FILED: September 2, 1998
COAST SECURITY MORTGAGE
CORPORATION,
Petitioner,
v.
REAL ESTATE AGENCY,
Respondent.
Judicial Review from Real Estate Agency.
Argued and submitted October 17, 1997.
Gary Roberts argued the cause for petitioner. With him on the brief was Schwabe, Williamson & Wyatt, P.C.
Jas. Adams, Assistant Attorney General, argued the cause for respondent. With him on the brief were Hardy Myers, Attorney General, and Virginia L. Linder, Solicitor General.
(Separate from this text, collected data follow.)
import Summits.RiemannHypothesis.RiemannHypothesis.Theorems.PfPersistenceBottomVectors
import Summits.RiemannHypothesis.RiemannHypothesis.Theorems.PfPersistenceCentralMassFloor
import HarnessLib

/-!
# PF persistence — from direction cones to SIGNS: coordinates, and profiles on the window
(pub-rhpf, barrier-prover gen 3; file 2 of 3 of the rank-one-dominance / eigenvector-tolerance packet)

**HONEST FRAMING. This is a long-odds MECHANISM SEARCH; no RH claims.** RH-free finite-dimensional linear
algebra; every statement PROVED; no DATA. With the direction tolerance `SinSqLe τ u u₀` of
`PfPersistenceBottomVectors`:

* `oneSign_coords_of_sinSqLe`: a nonzero vector in the `τ`-cone of a coordinatewise-positive `u₀` with
  `τ|u₀|² < (1 − τ)(u₀ i)²` for all `i` has ALL coordinates nonzero and of ONE sign;
* `oneSigned_of_sinSqLe` (the cell's `theta` tier): on a window of length `L > 0`, a nonzero vector in the
  `τ`-cone of a `u₀` whose PROFILE `θ_{u₀}` is one-signed with margin `m₀ > 0` (`OneSignedMargin`) has a ONE-SIGNED
  profile (`OneSigned`) once `τ|u₀|²(2N+1) < (1 − τ) m₀² L` (pointwise bound `CentralMassFloor.profile_sq_le`);
* profile linearity `profile_smul_vec`, `profile_add_vec`.

Used by `PfPersistenceRankOneDominance` (Perron–Frobenius by dominance) and by the eigenvector-tolerance walls.
-/

set_option linter.dupNamespace false  -- the mandated namespace repeats `RiemannHypothesis`

noncomputable section

open Real Finset Matrix Set

namespace Summit.RiemannHypothesis.RiemannHypothesis.Theorems.PfPersistence

/-! ## §5 From cones to signs: coordinates, and profiles on the window -/

/-- **PROVED — A NARROW CONE AROUND A POSITIVE VECTOR IS ONE-SIGNED (coordinates).** If `u ≠ 0` lies in the
`τ`-cone of a coordinatewise-positive `u₀` and `τ|u₀|² < (1 − τ)(u₀ i)²` for every `i`, then ALL coordinates of `u`
are nonzero and of ONE sign. [folklore] -/
theorem oneSign_coords_of_sinSqLe {n : ℕ} {τ : ℝ} {u u₀ : Fin n → ℝ} (h : SinSqLe τ u u₀) (hu : u ≠ 0)
    (hpos : ∀ i, 0 < u₀ i) (hdom : ∀ i, τ * (u₀ ⬝ᵥ u₀) < (1 - τ) * u₀ i ^ 2) :
    (∀ i, 0 < u i) ∨ (∀ i, u i < 0) := by
  have hq : 0 < u ⬝ᵥ u := dotSelf_pos_of_ne_zero hu
  set w := orthPart u u₀ with hw
  have hW : w ⬝ᵥ w ≤ τ * ((u₀ ⬝ᵥ u₀) ^ 2 * (u ⬝ᵥ u)) := orthPart_dotSelf_le_of_sinSqLe h
  have hcoord : ∀ i, (u₀ ⬝ᵥ u₀) * u i = w i + (u ⬝ᵥ u₀) * u₀ i := fun i => by
    have := congr_fun (smul_eq_orthPart_add u u₀) i
    simpa only [Pi.smul_apply, Pi.add_apply, smul_eq_mul] using this
  have hlt : ∀ i, w i ^ 2 < ((u ⬝ᵥ u₀) * u₀ i) ^ 2 := fun i => by
    have h1 : w i ^ 2 ≤ w ⬝ᵥ w := coord_sq_le_dotSelf w i
    have hs : 0 < u₀ ⬝ᵥ u₀ := lt_of_lt_of_le (pow_pos (hpos i) 2) (coord_sq_le_dotSelf u₀ i)
    have hqs : 0 < (u ⬝ᵥ u) * (u₀ ⬝ᵥ u₀) := mul_pos hq hs
    have h4 := mul_lt_mul_of_pos_left (hdom i) hqs
    have h2 : (1 - τ) * ((u ⬝ᵥ u) * (u₀ ⬝ᵥ u₀)) ≤ (u ⬝ᵥ u₀) ^ 2 := h
    have h5 := mul_le_mul_of_nonneg_right h2 (sq_nonneg (u₀ i))
    nlinarith [h1, hW, h4, h5]
  have hs_of : ∀ i : Fin n, 0 < u₀ ⬝ᵥ u₀ := fun i =>
    lt_of_lt_of_le (pow_pos (hpos i) 2) (coord_sq_le_dotSelf u₀ i)
  rcases lt_trichotomy (u ⬝ᵥ u₀) 0 with hneg | hzero | hpos'
  · right
    intro i
    have hs := hs_of i
    have hab := (sq_lt_sq.1 (hlt i))
    rw [abs_of_neg (mul_neg_of_neg_of_pos hneg (hpos i))] at hab
    have hwi := (abs_lt.1 hab).2
    have hprod : (u₀ ⬝ᵥ u₀) * u i < 0 := by rw [hcoord i]; linarith
    by_contra hge
    push Not at hge
    have := mul_nonneg hs.le hge
    linarith
  · left
    intro i
    exfalso
    have := hlt i
    rw [hzero, zero_mul] at this
    nlinarith [sq_nonneg (w i)]
  · left
    intro i
    have hs := hs_of i
    have hab := (sq_lt_sq.1 (hlt i))
    rw [abs_of_pos (mul_pos hpos' (hpos i))] at hab
    have hwi := (abs_lt.1 hab).1
    have hprod : 0 < (u₀ ⬝ᵥ u₀) * u i := by rw [hcoord i]; linarith
    exact (mul_pos_iff_of_pos_left hs).1 hprod

/-- PROVED: profiles are linear — scalars. [folklore] -/
theorem profile_smul_vec (L : ℝ) {N : ℕ} (c : ℝ) (v : Fin (N + 1) → ℝ) (x : ℝ) :
    profile L (c • v) x = c * profile L v x := by
  simp only [profile, Pi.smul_apply, smul_eq_mul, Finset.mul_sum, mul_assoc]

/-- PROVED: profiles are linear — sums. [folklore] -/
theorem profile_add_vec (L : ℝ) {N : ℕ} (v w : Fin (N + 1) → ℝ) (x : ℝ) :
    profile L (v + w) x = profile L v x + profile L w x := by
  simp only [profile, Pi.add_apply, add_mul, Finset.sum_add_distrib]

/-- **PROVED — A NARROW CONE AROUND A MARGINED PROFILE IS ONE-SIGNED (the `theta` tier).** On a window of length
`L > 0`: if `θ_{u₀}` is one-signed with margin `m₀ > 0`, `u ≠ 0` lies in the `τ`-cone of `u₀`, and
`τ |u₀|² (2N+1) < (1 − τ) m₀² L`, then `θ_u` is ONE-SIGNED on the window. Proof: `|u₀|² θ_u = θ_w + (u·u₀) θ_{u₀}`
with `θ_w² ≤ |w|² (2N+1)/L` (`profile_sq_le`) `< ((u·u₀) θ_{u₀})²`. [folklore] -/
theorem oneSigned_of_sinSqLe {N : ℕ} {L m₀ τ : ℝ} (hL : 0 < L) {u u₀ : Fin (N + 1) → ℝ}
    (hmar : OneSignedMargin L m₀ u₀) (hm₀ : 0 < m₀) (h : SinSqLe τ u u₀) (hu : u ≠ 0)
    (hdom : τ * (u₀ ⬝ᵥ u₀) * (2 * N + 1) < (1 - τ) * m₀ ^ 2 * L) : OneSigned L u := by
  have hq : 0 < u ⬝ᵥ u := dotSelf_pos_of_ne_zero hu
  set w := orthPart u u₀ with hw
  have hW : w ⬝ᵥ w ≤ τ * ((u₀ ⬝ᵥ u₀) ^ 2 * (u ⬝ᵥ u)) := orthPart_dotSelf_le_of_sinSqLe h
  have hθ : ∀ x, (u₀ ⬝ᵥ u₀) * profile L u x = profile L w x + (u ⬝ᵥ u₀) * profile L u₀ x := fun x => by
    rw [← profile_smul_vec, smul_eq_orthPart_add u u₀, profile_add_vec, profile_smul_vec]
  -- the margin: θ_{u₀}(x)² ≥ m₀² on the window, with a fixed sign `σ`
  have hsq0 : ∀ x ∈ Icc (-(L / 2)) (L / 2), m₀ ^ 2 ≤ profile L u₀ x ^ 2 := fun x hx => by
    rcases hmar with hm | hm
    · have := hm x hx
      nlinarith
    · have := hm x hx
      nlinarith
  -- the key pointwise inequality θ_w(x)² < ((u·u₀) θ_{u₀}(x))² on the window
  have hlt : ∀ x ∈ Icc (-(L / 2)) (L / 2),
      profile L w x ^ 2 < ((u ⬝ᵥ u₀) * profile L u₀ x) ^ 2 := fun x hx => by
    have h1 : profile L w x ^ 2 * L ≤ (w ⬝ᵥ w) * (2 * N + 1) := by
      have := CentralMassFloor.profile_sq_le hL w x
      rw [mul_div_assoc'] at this
      exact (le_div_iff₀ hL).1 this
    have hm2 := hsq0 x hx
    have h2 : (1 - τ) * ((u ⬝ᵥ u) * (u₀ ⬝ᵥ u₀)) ≤ (u ⬝ᵥ u₀) ^ 2 := h
    -- u₀ ≠ 0: its profile has a positive margin somewhere (x itself)
    have hs : 0 < u₀ ⬝ᵥ u₀ := by
      rcases eq_or_ne u₀ 0 with h0 | h0
      · exfalso
        have : profile L u₀ x = 0 := by simp [profile, h0]
        rw [this] at hm2
        nlinarith
      · exact dotSelf_pos_of_ne_zero h0
    have hqs : 0 < (u ⬝ᵥ u) * (u₀ ⬝ᵥ u₀) := mul_pos hq hs
    have h4 := mul_lt_mul_of_pos_left hdom hqs
    have h5 := mul_le_mul_of_nonneg_right h2 (mul_nonneg (sq_nonneg m₀) hL.le)
    have h6 := mul_le_mul_of_nonneg_left hm2 (mul_nonneg (sq_nonneg (u ⬝ᵥ u₀)) hL.le)
    -- chain: L θ_w² ≤ W(2N+1) ≤ τ s² q (2N+1) < (1−τ) m₀² L q s ≤ p² m₀² L ≤ p² θ₀² L
    have h7 : profile L w x ^ 2 * L < ((u ⬝ᵥ u₀) * profile L u₀ x) ^ 2 * L := by nlinarith [h1, hW, h4, h5, h6]
    exact lt_of_mul_lt_mul_right h7 hL.le
  -- sign bookkeeping
  have hsgn_pos : ∀ x ∈ Icc (-(L / 2)) (L / 2), 0 < (u ⬝ᵥ u₀) * profile L u₀ x → 0 < profile L u x := by
    intro x hx hp
    have hab := sq_lt_sq.1 (hlt x hx)
    rw [abs_of_pos hp] at hab
    have hwx := (abs_lt.1 hab).1
    have hs : 0 < u₀ ⬝ᵥ u₀ := by
      rcases eq_or_ne u₀ 0 with h0 | h0
      · exfalso
        have : profile L u₀ x = 0 := by simp [profile, h0]
        rw [this, mul_zero] at hp
        exact lt_irrefl _ hp
      · exact dotSelf_pos_of_ne_zero h0
    have hprod : 0 < (u₀ ⬝ᵥ u₀) * profile L u x := by rw [hθ x]; linarith
    exact (mul_pos_iff_of_pos_left hs).1 hprod
  have hsgn_neg : ∀ x ∈ Icc (-(L / 2)) (L / 2), (u ⬝ᵥ u₀) * profile L u₀ x < 0 → profile L u x < 0 := by
    intro x hx hp
    have hab := sq_lt_sq.1 (hlt x hx)
    rw [abs_of_neg hp] at hab
    have hwx := (abs_lt.1 hab).2
    have hs : 0 ≤ u₀ ⬝ᵥ u₀ := dotProduct_self_nonneg_real u₀
    have hprod : (u₀ ⬝ᵥ u₀) * profile L u x < 0 := by rw [hθ x]; linarith
    by_contra hge
    push Not at hge
    have := mul_nonneg hs hge
    linarith
  rcases lt_trichotomy (u ⬝ᵥ u₀) 0 with hneg | hzero | hpos'
  · rcases hmar with hm | hm
    · right
      intro x hx
      exact (hsgn_neg x hx (mul_neg_of_neg_of_pos hneg (lt_of_lt_of_le hm₀ (hm x hx)))).le
    · left
      intro x hx
      exact (hsgn_pos x hx (mul_pos_of_neg_of_neg hneg (by linarith [hm x hx]))).le
  · left
    intro x hx
    exfalso
    have := hlt x hx
    rw [hzero, zero_mul] at this
    nlinarith [sq_nonneg (profile L w x)]
  · rcases hmar with hm | hm
    · left
      intro x hx
      exact (hsgn_pos x hx (mul_pos hpos' (lt_of_lt_of_le hm₀ (hm x hx)))).le
    · right
      intro x hx
      exact (hsgn_neg x hx (mul_neg_of_pos_of_neg hpos' (by linarith [hm x hx]))).le

end Summit.RiemannHypothesis.RiemannHypothesis.Theorems.PfPersistence

end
Before Warren, Presiding Judge, and Edmonds and Armstrong, Judges.
ARMSTRONG, J.
Affirmed.
ARMSTRONG, J.
Petitioner seeks judicial review of a contested case proceeding in which the Real Estate Agency found that, in 47 separate instances, petitioner had acted in the capacity of an escrow agent without being licensed to do so. Based on that finding, the Agency ordered petitioner to pay $23,100 in civil penalties. We affirm.
The Agency made the following findings of fact, based on the parties'
stipulation. Petitioner is a mortgage broker and is not licensed to conduct escrow activity
in Oregon. At the time of the activities at issue, Jeff Paget was employed by petitioner.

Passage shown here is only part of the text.